Eglises d'Asie – Corée du sud
Un moine bouddhiste s’est immolé par le feu afin de protester contre le projet gouvernemental de « Réaménagement des quatre fleuves »
Publié le 06/07/2010
« Gouvernement de Lee Myung-bak, luttez contre la corruption, mettez-vous au service des gens ordinaires, des pauvres et des exclus, et non à celui des chaebol (1) et des riches », pouvait-on encore lire sur le mot manuscrit laissé par le Vénérable Munsu.
Le Vénérable Munsu appartenait au temple Jibo (Jibosa), situé non loin du fleuve Nakdong, dans la province de Gyeongsang-Nord, à 200 km au sud-est de Séoul. Selon ses proches, il y menait une vie paisible, centrée sur la pratique de l’ascèse, et ne figurait pas parmi les moines engagés dans les débats de société. Pour le Vénérable Jigwan, membre actif de l’ONG de défense de l’environnement Buddhist Environmental Solidarity, « en tant que moine bouddhiste dont un des principes fondamentaux est ‘la non-destruction de la vie’, il a dû s’inquiéter au plus haut point de la disparition de la vie dans les fleuves ».
L’auto-immolation du moine bouddhiste intervient en effet dans un contexte particulier. Depuis des mois, des ONG de défense de l’environnement, relayées par l’Eglise catholique et, plus récemment, par une partie des moines bouddhistes, manifestent leur opposition au « Réaménagement des quatre fleuves », un projet gouvernemental de 13 milliards d’euros que le président Lee promeut comme nécessaire au soutien de la conjoncture économique, à la maîtrise des inondations et à la lutte contre la pollution (2). Le fleuve Nakdong figure parmi les quatre fleuves concernés par le projet. Le 10 mai dernier, les catholiques ont réuni plusieurs milliers de personnes sur la place de la cathédrale Myeongdong à Séoul et, le 17 mai, l’Ordre Jogye, la plus importante dénomination du bouddhisme coréen, a pris publiquement position contre le projet du gouvernement. Toutefois, jusqu’à la mort choisie par le moine Munsu, jamais ce combat n’avait fait de victime.
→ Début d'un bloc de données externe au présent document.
import Summits.HodgeConjecture.HodgeConjecture.Cruxes.BlochSeedDiscOne.BnCCert

/-!
# BnCCertTree (dual g11) — Δ1 of `LANDING-PATH-dual-g11.md`: a TREE-SHAPED COVER for the branch-and-cut certificate checker `BnCCert` (FORMAT v1, v7 ac9f7f6247e5)

unit `plan-lens-HodgeAV-dual-g11` (planner, lens dual; claim-free; kit 0; pen ∕ Lean only) · token: line stmt-HodgeConjecture-18881
Cruxes/BlochSeedDiscOne/Lines/birth.lean 814a6a70c14e831a stub_rung_pad4_seedAt.  The landing-path note §1 OFFERED this delta; it turned out to be one
farm cycle (rc 0 first try), so it is filed as a small ADD-ON MODULE importing `BnCCert` (the v7 checker is untouched; nothing else of the note is built;
R4 untouched).  Scratch-grade until the officer plates it.

WHY.  `BnCCert.valid` certifies the COVER («every value vector `ks ∈ {0..4}^|vars|` with `ks[0] ≥ 1` is matched by a leaf») by enumerating the cube —
`5^|vars|` vectors; s4's h = 6 class tree uses 15 statistics, so a full class-forest certificate cannot be checked that way.  The closed leaves come from a
BRANCH TREE (branch on one statistic, one child per value `0..4`), and that tree IS the cover certificate: `CTree` below, checked by `rootCoverT` in time
linear in the tree, with the SAME soundness conclusion as the cube (`rootCoverT_sound` ⇒ a matching leaf for every value vector), whence
`region_coverT` ∕ `depthBound_of_validT` ∕ `floorFree_of_validT` — the v7 end-to-end theorems with `valid` replaced by `validT C t`
(floor variable literal ∧ every leaf `checkLeaf` ∧ tree cover).  Leaves keep FORMAT v1 unchanged (`cap = none` on the statistics not branched on the
leaf's path); nothing about the LP side changes.

HONEST FRAMING.  A checker-soundness theorem, not a certificate: NO certificate for `FloorFree 6 199 8` exists (s4's class tree has an open frontier);
`validT` is claimed for nothing real here (the `Smoke` section exercises the tree semantics on FAKE leaves only); census-neutral; letters ≠ designs ≠
sheaves ≠ SEED; nothing toward HC ∕ HC_CM ∕ HC_AV ∕ №4 ∕ 26512 ∕ 18881 ∕ H2.
-/

set_option linter.dupNamespace false
set_option autoImplicit false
Traditionnellement, dans le bouddhisme, l’auto-immolation n’est pas tant un acte de protestation politique qu’un acte fondé sur la croyance que celui qui choisit cette mort, par son action désintéressée, peut influer sur la destinée du monde qui l’entoure. De fait, selon le Vénérable Jigwan, la mort du moine bouddhiste ne doit pas être comparée à un suicide ; elle est « une offrande à Bouddha » pour arrêter le projet. « La première règle dans le bouddhisme est de ne pas tuer les êtres vivants, parce que nous, les humains, nous avons besoin des animaux, de l’eau et de l’air pour vivre et que nous ne pouvons vivre sans eux. En détruisant les fleuves, nous nous tuons nous-mêmes – c’est ainsi que nous devons le comprendre », a précisé le Vénérable Jigwan.
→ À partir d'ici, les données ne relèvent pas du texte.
import Mathlib
import Summits.ResolutionOfSingularities.ResolutionOfSingularities.Theorems.HomologicalConductorNoZenoFullSheafAffine
import HarnessLib

/-!
# Crux `NoZenoR` (stmt-ResolutionOfSingularities-19943), line `sandwich-cluster`, G-layer:
# global sections of `𝒪_X · S`, the maps `𝒪_X ⟶ 𝒪_X · S`, global generation, inclusions

OURS (cell res-hironaka, chain W4.4; KERNEL-L0 §16 R6 row G2 «full-sheaf package», seat res-D-pv-045 AS
res-L0-w44-stub-8). Sequel of `…Theorems.HomologicalConductorNoZenoFullSheaf` (the object
`generatedSheaf V S : X.Modules` = «`𝒪_X · S ⊆ V_X`») and `…FullSheafAffine` (sections over affine
opens = `Γ(X, U) · S`). This file supplies the maps that presentation / exactness arguments
(G2 (iii) «`Ȟ¹(M~) = 0` from `𝒪_X^N ↠ M~`», G2 (vi)) consume. Nothing of [claim: Hironaka2017] is used.

* `globalSection v hv : (generatedSheaf V S).sections` — the global section with constant value `v`
  (`v` in every stalk lattice), `globalSectionOfMem` for `v ∈ S`;
* **`toGenerated v hv : 𝒪_X ⟶ 𝒪_X · S`**, `g ↦ g • σ_v` (Mathlib `SheafOfModules.unitHomEquiv`), with
  `toGenerated_app` / `fn_toGenerated_app` / `toGenerated_app_one`;
* **`span_range_ofMem_eq_top`, `span_range_toGenerated_one_eq_top`** — GLOBAL GENERATION: over a
  non-empty affine open `U`, `Γ(U, 𝒪_X · S)` is the `Γ(X, U)`-span of the sections `σ_s|_U`, `s ∈ S`
  (Artin–Verdier (1.1)(ii) «generated by global sections», for `𝒪_X · S`; from `sectionsEquivSpan`);
* `subsheafInclusion h : 𝒪_X · S' ⟶ 𝒪_X · S` for `S' ⊆ S` (same functions), injective on sections.

Everything is proved; no named facts. [this work]

References: M. Artin, J.-L. Verdier, Math. Ann. 270 (1985) 79–82, Lemma (1.1) [`ArtinVerdier1985`].
-/

-- single-problem summit: the doubled namespace component `ResolutionOfSingularities` is forced
set_option linter.dupNamespace false

noncomputable section

universe u

open CategoryTheory AlgebraicGeometry TopologicalSpace Opposite

namespace Summit.ResolutionOfSingularities.ResolutionOfSingularities.Theorems.NoZeno.SandwichCluster.FullSheaf

variable {X : Scheme.{u}} [IsIntegral X]
variable (V : Type u) [AddCommGroup V] [Module X.functionField V] (S : Set V)

attribute [local instance] stalkModule stalk_isScalarTower fnModule baseModule

/-! ## Global sections and the maps `𝒪_X → 𝒪_X · S`, `g ↦ g • v` -/

/-- **The global section of `𝒪_X · S` with constant value `v`**, for `v` in every stalk lattice, as a
compatible family of sections (Mathlib `SheafOfModules.sections`). [folklore] -/
def globalSection (v : V) (hv : ∀ x : X, v ∈ stalkSpan V S x) : (generatedSheaf (X := X) V S).sections :=
  PresheafOfModules.sectionsMk (fun U => mkSection V S U.unop v fun x _ => hv x) fun _ _ _ => rfl

/-- Components of `globalSection`. [folklore] -/
@[simp]
theorem globalSection_val (v : V) (hv : ∀ x : X, v ∈ stalkSpan V S x) (U : (X.Opens)ᵒᵖ) :
    (globalSection V S v hv).val U = mkSection V S U.unop v (fun x _ => hv x) := rfl

/-- The global section attached to an element of `S`. [folklore] -/
def globalSectionOfMem (v : V) (hv : v ∈ S) : (generatedSheaf (X := X) V S).sections :=
  globalSection V S v fun x => subset_stalkSpan V S x hv

/-- Components of `globalSectionOfMem`. [folklore] -/
@[simp]
theorem globalSectionOfMem_val (v : V) (hv : v ∈ S) (U : (X.Opens)ᵒᵖ) :
    (globalSectionOfMem V S v hv).val U = ofMem V S U.unop v hv := rfl

/-- **The morphism `𝒪_X ⟶ 𝒪_X · S`, `g ↦ g • v`** attached to a vector `v` lying in every stalk lattice
(Mathlib `SheafOfModules.unitHomEquiv`). [folklore] -/
def toGenerated (v : V) (hv : ∀ x : X, v ∈ stalkSpan V S x) :
    SheafOfModules.unit X.ringCatSheaf ⟶ generatedSheaf V S :=
  (generatedSheaf V S).unitHomEquiv.symm (globalSection V S v hv)

/-- `toGenerated v` on sections: `g ↦ g • (section with value v)`. [folklore] -/
theorem toGenerated_app (v : V) (hv : ∀ x : X, v ∈ stalkSpan V S x) (U : X.Opens) (g : Γ(X, U)) :
    ((toGenerated V S v hv).val.app (op U) g : Γ(generatedSheaf V S, U)) =
      g • mkSection V S U v (fun x _ => hv x) :=
  rfl

/-- The values of `toGenerated v`: `(g • σ_v)(y) = g(y) • v`. [folklore] -/
theorem fn_toGenerated_app (v : V) (hv : ∀ x : X, v ∈ stalkSpan V S x) (U : X.Opens) (g : Γ(X, U))
    (y : U) : fn V S ((toGenerated V S v hv).val.app (op U) g : Γ(generatedSheaf V S, U)) y = evalFn U y g • v := by
  rw [toGenerated_app, fn_smul, fn_mkSection]

/-! ## `𝒪_X · S` is generated by the global sections attached to `S` -/

/-- **Global generation on affines**: over a non-empty AFFINE open `U`, the sections of `𝒪_X · S` are
the `Γ(X, U)`-span of the (restrictions of the) global sections `σ_s`, `s ∈ S` — Artin–Verdier (1.1)(ii)
«generated by global sections», for the object `𝒪_X · S`. [folklore] -/
theorem span_range_ofMem_eq_top {U : X.Opens} (hU : IsAffineOpen U) [Nonempty U] :
    Submodule.span Γ(X, U) (Set.range fun s : S => (ofMem V S U s.1 s.2 : Γ(generatedSheaf V S, U))) = ⊤ := by
  obtain ⟨x⟩ := ‹Nonempty U›
  let e := sectionsEquivSpan V S hU x
  -- inside `Γ(X,U) · S` the elements of `S` generate everything
  have h1 : Submodule.span Γ(X, U)
      (((↑) : Submodule.span Γ(X, U) S → V) ⁻¹' S) = ⊤ := Submodule.span_span_coe_preimage
  -- transport along `e.symm`
  have h2 : (e.symm : _ →ₗ[Γ(X, U)] _) '' (((↑) : Submodule.span Γ(X, U) S → V) ⁻¹' S) ⊆
      Set.range fun s : S => (ofMem V S U s.1 s.2 : Γ(generatedSheaf V S, U)) := by
    rintro _ ⟨p, hp, rfl⟩
    refine ⟨⟨(p : V), hp⟩, ?_⟩
    apply e.injective
    rw [LinearEquiv.coe_coe, LinearEquiv.apply_symm_apply]
    exact Subtype.ext rfl
  refine eq_top_iff.mpr ?_
  calc (⊤ : Submodule Γ(X, U) Γ(generatedSheaf V S, U))
      = (⊤ : Submodule Γ(X, U) (Submodule.span Γ(X, U) S)).map (e.symm : _ →ₗ[Γ(X, U)] _) := by
        rw [Submodule.map_top, LinearEquiv.range]
    _ = (Submodule.span Γ(X, U) (((↑) : Submodule.span Γ(X, U) S → V) ⁻¹' S)).map
          (e.symm : _ →ₗ[Γ(X, U)] _) := by rw [h1]
    _ = Submodule.span Γ(X, U) ((e.symm : _ →ₗ[Γ(X, U)] _) ''
          (((↑) : Submodule.span Γ(X, U) S → V) ⁻¹' S)) := Submodule.map_span _ _
    _ ≤ _ := Submodule.span_mono h2

/-- `toGenerated s` applied to `1` is the section `σ_s` with value `s`. [folklore] -/
theorem toGenerated_app_one (v : V) (hv : ∀ x : X, v ∈ stalkSpan V S x) (U : X.Opens) :
    ((toGenerated V S v hv).val.app (op U) (1 : Γ(X, U)) : Γ(generatedSheaf V S, U)) =
      mkSection V S U v (fun x _ => hv x) := by
  rw [toGenerated_app, one_smul]

/-- **Sections over an affine open are finite combinations of the `σ_s|_U`** (`s ∈ S`), the `σ_s`
being the images of `1` under the maps `toGenerated s : 𝒪_X ⟶ 𝒪_X · S`: the form of global
generation consumed by presentation maps `𝒪_X^N ⟶ 𝒪_X · S`. [folklore] -/
theorem span_range_toGenerated_one_eq_top {U : X.Opens} (hU : IsAffineOpen U) [Nonempty U] :
    Submodule.span Γ(X, U) (Set.range fun s : S =>
      ((toGenerated V S s.1 (fun x => subset_stalkSpan V S x s.2)).val.app (op U) (1 : Γ(X, U)) :
        Γ(generatedSheaf V S, U))) = ⊤ := by
  have h : (fun s : S => ((toGenerated V S s.1 (fun x => subset_stalkSpan V S x s.2)).val.app (op U)
      (1 : Γ(X, U)) : Γ(generatedSheaf V S, U)))
      = fun s : S => (ofMem V S U s.1 s.2 : Γ(generatedSheaf V S, U)) := by
    funext s
    rw [toGenerated_app_one]
    rfl
  rw [h]
  exact span_range_ofMem_eq_top V S hU

/-! ## Functoriality in `S`: the inclusions `𝒪_X · S' ⟶ 𝒪_X · S` -/

/-- **The inclusion `𝒪_X · S' ⟶ 𝒪_X · S` for `S' ⊆ S`** (same functions, larger lattices). [folklore] -/
def subsheafInclusion {S' S : Set V} (h : S' ⊆ S) : generatedSheaf (X := X) V S' ⟶ generatedSheaf V S where
  val := PresheafOfModules.homMk
    { app := fun U => AddCommGrpCat.ofHom
        { toFun := fun s => (⟨fn V S' s, fun x y => fn_apply_eq_fn_apply V S' s x y,
            fun x => Submodule.span_mono h (fn_mem_stalkSpan V S' s x)⟩ : latticeSubmodule V S U.unop)
          map_zero' := rfl
          map_add' := fun _ _ => rfl }
      naturality := fun _ _ _ => rfl }
    (fun _ _ _ => rfl)

/-- The inclusion preserves the underlying functions. [folklore] -/
@[simp]
theorem fn_subsheafInclusion_app {S' S : Set V} (h : S' ⊆ S) (U : X.Opens) (s : Γ(generatedSheaf V S', U)) :
    fn V S ((subsheafInclusion V h).val.app (op U) s) = fn V S' s := rfl

/-- The inclusion is injective on sections. [folklore] -/
theorem subsheafInclusion_app_injective {S' S : Set V} (h : S' ⊆ S) (U : X.Opens) :
    Function.Injective ((subsheafInclusion V h).val.app (op U)) := fun s s' hss' =>
  section_ext V S' (by rw [← fn_subsheafInclusion_app V h U s, ← fn_subsheafInclusion_app V h U s', hss'])

end Summit.ResolutionOfSingularities.ResolutionOfSingularities.Theorems.NoZeno.SandwichCluster.FullSheaf

end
Alors que l’attention des médias est mobilisée par l’actualité nord-coréenne et les élections locales du 2 juin (élection des gouverneurs de province et des maires des grandes villes), la mort du Vénérable Munsu est passée relativement inaperçue en Corée du Sud. Du côté catholique, le P. Paul Suh Sang-geen, coordinateur de « Solidarité catholique pour l’opposition aux projets des quatre fleuves », a déclaré : « C’est une tragédie que l’on en arrive au point où un religieux doive donner sa vie pour empêcher la réalisation de ce projet. Je crains que l’on connaisse d’autres tentatives semblables. »
Dans les années 1980 et 1990, dans le cadre de manifestations en faveur de la démocratisation des institutions politiques et sociales, des étudiants et des ouvriers s’étaient donné la mort par auto-immolation.